Natan terkejut, tentu. Otaknya terlalu lama untuk mencerna— Ah bukan, maksud ku terlalu bingung dengan maksud perkataan Valentina.
Natan menatap Valentina dengan tatapan yang jelas tak mengerti. Wanita itupun memutar bola matanya jengah. Ia menatap Natan dengan tatapan tak suka, "Aku bilang jauhi Aamon, apa kau mengerti maksudku?"
Natan menarik nafas dalam, Ia sudah mengerti apa yang diinginkan Valentina namun terlepas dari itu, untuk apa Valentina repot repot menegurnya. "Maafkan aku. Tapi aku dan Aamon hanya sekedar rekan."
Valentina menggeleng sembari terkekeh pelan. Matanya berhadapan dengan Natan secara sengit, bahkan Natan merasa wajahnya seperti di tusuk jarum. "Tidak ada yang menatap rekannya seperti itu, Natan."
Natan merapatkan bibirnya selama beberapa detik. Ia meremas bajunya karena gugup, setelah itu Natan pun menjawab, "Itu tidak seperti yang kau pikirkan."

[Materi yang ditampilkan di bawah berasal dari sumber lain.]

/-! ### `s ↦ Γ(¼ + is/2)`: continuity, conjugation symmetry, vertical decay -/

/-- `¼ + is/2` is not a pole of `Γ`. [folklore] -/
private theorem quarter_add_ne_neg_nat (s : ℝ) (m : ℕ) : (1 / 4 + I * s / 2 : ℂ) ≠ -m := by
  intro h
  have := congrArg Complex.re h
  simp at this
  linarith [m.cast_nonneg (α := ℝ)]

/-- `s ↦ Γ(¼ + is/2)` is continuous. [cite: ConnesConsaniMoscovici2024, §5.2 (moments of `|Γ(¼+is/2)|² ds`, p0018:L89–L109)] -/
theorem continuous_Gamma_quarter : Continuous fun s : ℝ => Complex.Gamma (1 / 4 + I * s / 2) := by
  refine continuous_iff_continuousAt.2 fun s => ?_
  have h1 : ContinuousAt Complex.Gamma (1 / 4 + I * s / 2) :=
    (Complex.differentiableAt_Gamma _ (quarter_add_ne_neg_nat s)).continuousAt
  have h2 : (fun s : ℝ => Complex.Gamma (1 / 4 + I * s / 2)) =
      Complex.Gamma ∘ fun s : ℝ => (1 / 4 + I * s / 2 : ℂ) := rfl
  rw [h2]
  exact ContinuousAt.comp h1 (by fun_prop : Continuous fun s : ℝ => (1 / 4 + I * s / 2 : ℂ)).continuousAt

/-- `‖Γ(¼ − is/2)‖ = ‖Γ(¼ + is/2)‖` (`Γ(s̄) = conj Γ(s)`). [cite: ConnesConsaniMoscovici2024, §5.2 (moments of `|Γ(¼+is/2)|² ds`, p0018:L89–L109)] -/
theorem norm_Gamma_quarter_neg (s : ℝ) :
    ‖Complex.Gamma (1 / 4 + I * ((-s : ℝ) : ℂ) / 2)‖ = ‖Complex.Gamma (1 / 4 + I * s / 2)‖ := by
  have h : (1 / 4 + I * ((-s : ℝ) : ℂ) / 2 : ℂ) = (starRingEnd ℂ) (1 / 4 + I * s / 2) := by
    simp only [map_add, map_div₀, map_mul, Complex.conj_I, Complex.conj_ofReal, map_one, map_ofNat,
      Complex.ofReal_neg]
    ring
  rw [h, Complex.Gamma_conj, Complex.norm_conj]
/-! ## The recursion, abstract form -/

open Classical in
/-- **The pair recursion `301`, abstract form.** `G₀ ≤ G` on one vertex type; `G` is `G₀` plus a
pendant column `m₀ m₁ m₂ m₃` hung on `p₀ p₁ p₂ p₃` (`N(m₀) ⊆ {p₀,m₁}`, `N(m₁) ⊆ {p₁,m₀,m₂}`,
`N(m₂) ⊆ {p₂,m₁,m₃}`, `N(m₃) ⊆ {p₃,m₂}`, the listed rungs and column edges present, the edges of
`G` between old vertices in `G₀`, the edges of `G₀` between old vertices). Then for `x ≥ 0` the
disjoint-pair sum over `(γ : a → m₃, γ' : m₀ → m₁)` of `G` equals
`x³ Z_{G₀}(a,p₂) + x² Z_{G₀}(a,p₃) + x⁴ PP(a→p₂; p₀→p₁) + x³ PP(a→p₃; p₀→p₁) + x⁴ PP(a→p₃; p₀→p₂)`:
reparametrise the disjoint pairs by the two gluing maps and split the sum over the classes.
[folklore] -/
private theorem s4r301_abstract {G₀ G : SimpleGraph V} {a p₀ p₁ p₂ p₃ m₀ m₁ m₂ m₃ : V} (x : ℝ)
    (hx : 0 ≤ x) (hle : G₀ ≤ G)
    (hold : ∀ u v, G.Adj u v → (u ≠ m₀ ∧ u ≠ m₁ ∧ u ≠ m₂ ∧ u ≠ m₃) →
      (v ≠ m₀ ∧ v ≠ m₁ ∧ v ≠ m₂ ∧ v ≠ m₃) → G₀.Adj u v)
    (hG₀ : ∀ u v, G₀.Adj u v → v ≠ m₀ ∧ v ≠ m₁ ∧ v ≠ m₂ ∧ v ≠ m₃)
    (ha : a ≠ m₀ ∧ a ≠ m₁ ∧ a ≠ m₂ ∧ a ≠ m₃) (hp₀ : p₀ ≠ m₀ ∧ p₀ ≠ m₁ ∧ p₀ ≠ m₂ ∧ p₀ ≠ m₃)
    (hp₁ : p₁ ≠ m₀ ∧ p₁ ≠ m₁ ∧ p₁ ≠ m₂ ∧ p₁ ≠ m₃) (hp₃ : p₃ ≠ m₀ ∧ p₃ ≠ m₁ ∧ p₃ ≠ m₂ ∧ p₃ ≠ m₃)
    (h33 : G.Adj p₃ m₃) (h22 : G.Adj p₂ m₂) (hm23 : G.Adj m₂ m₃) (h01 : G.Adj m₀ m₁)
    (h00 : G.Adj m₀ p₀) (h11 : G.Adj p₁ m₁) (hm21 : G.Adj m₂ m₁)
    (hN0 : ∀ u, G.Adj m₀ u → u = p₀ ∨ u = m₁) (hN1 : ∀ u, G.Adj m₁ u → u = p₁ ∨ u = m₀ ∨ u = m₂)
    (hN2 : ∀ u, G.Adj m₂ u → u = p₂ ∨ u = m₁ ∨ u = m₃) (hN3 : ∀ u, G.Adj m₃ u → u = p₃ ∨ u = m₂)
    (hm02 : m₀ ≠ m₂) (hm03 : m₀ ≠ m₃) (hm13 : m₁ ≠ m₃) :
    (∑' (γ : G.Path a m₃) (γ' : G.Path m₀ m₁),
      (if List.Disjoint γ.1.support γ'.1.support then
        ENNReal.ofReal (x ^ γ.1.length) * ENNReal.ofReal (x ^ γ'.1.length) else 0)) =
      ENNReal.ofReal (x ^ 3) * pathKernel G₀ x a p₂ +
        ENNReal.ofReal (x ^ 2) * pathKernel G₀ x a p₃ +
        ENNReal.ofReal (x ^ 4) *
          (∑' (γ : G₀.Path a p₂) (γ' : G₀.Path p₀ p₁),
            (if List.Disjoint γ.1.support γ'.1.support then
              ENNReal.ofReal (x ^ γ.1.length) * ENNReal.ofReal (x ^ γ'.1.length) else 0)) +
        ENNReal.ofReal (x ^ 3) *
          (∑' (γ : G₀.Path a p₃) (γ' : G₀.Path p₀ p₁),
            (if List.Disjoint γ.1.support γ'.1.support then
              ENNReal.ofReal (x ^ γ.1.length) * ENNReal.ofReal (x ^ γ'.1.length) else 0)) +
        ENNReal.ofReal (x ^ 4) *
          (∑' (γ : G₀.Path a p₃) (γ' : G₀.Path p₀ p₂),
            (if List.Disjoint γ.1.support γ'.1.support then
              ENNReal.ofReal (x ^ γ.1.length) * ENNReal.ofReal (x ^ γ'.1.length) else 0)) := by
  obtain ⟨e₁, he₁, hr₁, hAs, hAl, hBs, hBl⟩ :=
    s4r301_glueA hle hold hG₀ ha hp₃ h33 h22 hm23 hN3 hN2
  obtain ⟨e₂, he₂, hr₂, hUs, hUl, hCs, hCl, hDs, hDl⟩ :=
    s4r301_glueB hle hold hG₀ hp₀ hp₁ h01 h00 h11 h22 hm21 hm02 hN0 hN1 hN2
  have hPa : ∀ {u : V} (w : G₀.Walk a u) (z : V), z ∈ w.support →
      z ≠ m₀ ∧ z ≠ m₁ ∧ z ≠ m₂ ∧ z ≠ m₃ :=
    fun w => s4r301_forall_mem_support (P := fun z => z ≠ m₀ ∧ z ≠ m₁ ∧ z ≠ m₂ ∧ z ≠ m₃) hG₀ w ha
  have hPp : ∀ {u : V} (w : G₀.Walk p₀ u) (z : V), z ∈ w.support →
      z ≠ m₀ ∧ z ≠ m₁ ∧ z ≠ m₂ ∧ z ≠ m₃ :=
    fun w => s4r301_forall_mem_support (P := fun z => z ≠ m₀ ∧ z ≠ m₁ ∧ z ≠ m₂ ∧ z ≠ m₃) hG₀ w hp₀
  -- reparametrise the (disjoint) pairs by the gluing maps
  have h1 : (∑' (γ : G.Path a m₃) (γ' : G.Path m₀ m₁),
      (if List.Disjoint γ.1.support γ'.1.support then
        ENNReal.ofReal (x ^ γ.1.length) * ENNReal.ofReal (x ^ γ'.1.length) else 0)) =
      ∑' (s₁ : G₀.Path a p₃ ⊕ G₀.Path a p₂) (s₂ : Unit ⊕ (G₀.Path p₀ p₁ ⊕ G₀.Path p₀ p₂)),
        (if List.Disjoint (e₁ s₁).1.support (e₂ s₂).1.support then
          ENNReal.ofReal (x ^ (e₁ s₁).1.length) * ENNReal.ofReal (x ^ (e₂ s₂).1.length)
          else 0) := by
    rw [← ENNReal.tsum_prod, ← ENNReal.tsum_prod]
    refine (Function.Injective.tsum_eq (g := fun s => (e₁ s.1, e₂ s.2))
      (fun s t h => Prod.ext (he₁ (congrArg Prod.fst h)) (he₂ (congrArg Prod.snd h)))
      (f := fun q : G.Path a m₃ × G.Path m₀ m₁ => if List.Disjoint q.1.1.support q.2.1.support then
        ENNReal.ofReal (x ^ q.1.1.length) * ENNReal.ofReal (x ^ q.2.1.length) else 0) ?_).symm
    intro q hq
    rw [Function.mem_support] at hq
    have hd : List.Disjoint q.1.1.support q.2.1.support := by
      by_contra h
      exact hq (if_neg h)
    obtain ⟨s₁, hs₁⟩ := hr₁ q.1 (fun h => hd h q.2.1.start_mem_support)
      (fun h => hd h q.2.1.end_mem_support)
    obtain ⟨s₂, hs₂⟩ := hr₂ q.2 (fun h => hd q.1.1.end_mem_support h)
    exact ⟨(s₁, s₂), Prod.ext hs₁ hs₂⟩
  have hsplit : ∀ f : Unit ⊕ (G₀.Path p₀ p₁ ⊕ G₀.Path p₀ p₂) → ℝ≥0∞, ∑' s, f s =
      f (Sum.inl ()) + (∑' δ, f (Sum.inr (Sum.inl δ)) + ∑' δ, f (Sum.inr (Sum.inr δ))) := by
    intro f
    rw [Summable.tsum_sum ENNReal.summable ENNReal.summable,
      Summable.tsum_sum ENNReal.summable ENNReal.summable, tsum_fintype, Fintype.sum_unique]
  have hn0 : ¬ (m₀ ≠ m₀ ∧ m₀ ≠ m₁ ∧ m₀ ≠ m₂ ∧ m₀ ≠ m₃) := fun h => h.1 rfl
  have hn1 : ¬ (m₁ ≠ m₀ ∧ m₁ ≠ m₁ ∧ m₁ ≠ m₂ ∧ m₁ ≠ m₃) := fun h => h.2.1 rfl
  -- the weights of the glued pairs, class by class
  have hT : ∀ (n₁ n₂ : List V), (∀ z ∈ n₁, ¬ (z ≠ m₀ ∧ z ≠ m₁ ∧ z ≠ m₂ ∧ z ≠ m₃)) →
      (∀ z ∈ n₂, ¬ (z ≠ m₀ ∧ z ≠ m₁ ∧ z ≠ m₂ ∧ z ≠ m₃)) → List.Disjoint n₁ (m₀ :: n₂) →
      ∀ {i j c : ℕ}, i + j = c → ∀ {p p' : V} (γ₀ : G₀.Path a p) (δ : G₀.Path p₀ p'),
      (if List.Disjoint (γ₀.1.support ++ n₁) (m₀ :: (δ.1.support ++ n₂)) then
          ENNReal.ofReal (x ^ (γ₀.1.length + i)) * ENNReal.ofReal (x ^ (δ.1.length + j)) else 0) =
        ENNReal.ofReal (x ^ c) * (if List.Disjoint γ₀.1.support δ.1.support then
          ENNReal.ofReal (x ^ γ₀.1.length) * ENNReal.ofReal (x ^ δ.1.length) else 0) :=
    fun n₁ n₂ hn₁ hn₂ hn _ _ _ hc _ _ γ₀ δ =>
      s4r301_term (P := fun z => z ≠ m₀ ∧ z ≠ m₁ ∧ z ≠ m₂ ∧ z ≠ m₃) hx hn0 n₁ n₂ hn₁ hn₂ hn hc
        (hPa γ₀.1) (hPp δ.1) _ _
  have hTU : ∀ n₁ : List V, List.Disjoint n₁ [m₀, m₁] → ∀ {i c : ℕ}, i + 1 = c →
      ∀ {p : V} (γ₀ : G₀.Path a p),
      (if List.Disjoint (γ₀.1.support ++ n₁) [m₀, m₁] then
          ENNReal.ofReal (x ^ (γ₀.1.length + i)) * ENNReal.ofReal (x ^ 1) else 0) =
        ENNReal.ofReal (x ^ c) * ENNReal.ofReal (x ^ γ₀.1.length) :=
    fun n₁ hn _ _ hc _ γ₀ =>
      s4r301_termU (P := fun z => z ≠ m₀ ∧ z ≠ m₁ ∧ z ≠ m₂ ∧ z ≠ m₃) hx hn0 hn1 n₁ hn hc
        (hPa γ₀.1) _
  -- the new parts of the glued supports are pairwise disjoint
  have h3 : m₃ ∉ [m₀, m₁] := fun h => by
    rcases List.mem_cons.1 h with h | h
    exacts [hm03 h.symm, hm13 (List.mem_singleton.1 h).symm]
  have h2 : m₂ ∉ [m₀, m₁] := fun h => by
    rcases List.mem_cons.1 h with h | h
    exacts [hm02 h.symm, hm21.ne (List.mem_singleton.1 h)]
  have h3' : m₃ ∉ [m₀, m₂, m₁] := fun h => by
    rcases List.mem_cons.1 h with h | h
    · exact hm03 h.symm
    rcases List.mem_cons.1 h with h | h
    exacts [hm23.ne h.symm, hm13 (List.mem_singleton.1 h).symm]
  have hd3 : List.Disjoint [m₃] [m₀, m₁] := List.singleton_disjoint.2 h3
  have hd23 : List.Disjoint [m₂, m₃] [m₀, m₁] := List.disjoint_cons_left.2 ⟨h2, hd3⟩
  have hd3' : List.Disjoint [m₃] [m₀, m₂, m₁] := List.singleton_disjoint.2 h3'
  rw [h1, Summable.tsum_sum ENNReal.summable ENNReal.summable]
  simp only [hsplit, hAs, hAl, hBs, hBl, hUs, hUl, hCs, hCl, hDs, hDl]
  simp only [hTU [m₃] hd3 (rfl : 1 + 1 = 2), hTU [m₂, m₃] hd23 (rfl : 2 + 1 = 3),
    hT [m₃] [m₁] (by simp) (by simp) hd3 (rfl : 1 + 2 = 3),
    hT [m₂, m₃] [m₁] (by simp) (by simp) hd23 (rfl : 2 + 2 = 4),
    hT [m₃] [m₂, m₁] (by simp) (by simp) hd3' (rfl : 1 + 3 = 4),
    s4r301_term0 (m₀ := m₀) (n₁ := [m₂, m₃]) (n₂ := [m₂, m₁]) (m := m₂) (by simp) (by simp),
    tsum_zero, add_zero, ENNReal.tsum_add, ENNReal.tsum_mul_left]
  simp only [pathKernel]
  ring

Wanita yang masih beediri didepannya ini penuh dengan intimidasi. Hal itu membuat Natan gugup dan sedikit takut, terutama hal ini bersangkutan dengan Aamon.
Valentina gemas bukan main. "Aku bukan orang bodoh, maaf saja tuan Natan." sarkas nya.
Natan yang tak kunjung menjawab membuat Valentina semakin kesal, "Aku tidak perduli apa yang akan terjadi padamu." celetuknya.
"Aku akan sangat berterimakasih setelah kau menjauhi Aamon jika tidak," Valentina menjeda perkataannya. "Aku akan mendatangimu lagi dan memberikan pelajaran yang berarti, Natan." ancamnya.
Setelah mengatakan hal itu Valentina segera pergi tanpa menoleh sedikit pun ke arah Natan yang masih mematung di tempatnya. Natan menatap kepergian Valentina hingga kerangka mobil itu tak terlihat lagi dimatanya. Jantungnya terasa seperti merosot beberapa cm dari tempatnya. Natan sangat mengerti, baik keadaannya maupun Aamon. Namun Ia tidak bisa membohongi perasaannya sendiri. Natan menginginkan Aamon. Ia mencintainya.
TBC
KAMU SEDANG MEMBACA
[BL] VESPERTINE
FantasyNatan bertekad untuk tidak membuka hati lagi setelah hubungannya dengan sang kekasih berakhir. Bagai pisau yang tertancap ribuan kali di tempat yang sama Natan harus menerima kenyataan bahwa kekasihnya -, Ah, maksudku masa lalunya lebih memilih oran...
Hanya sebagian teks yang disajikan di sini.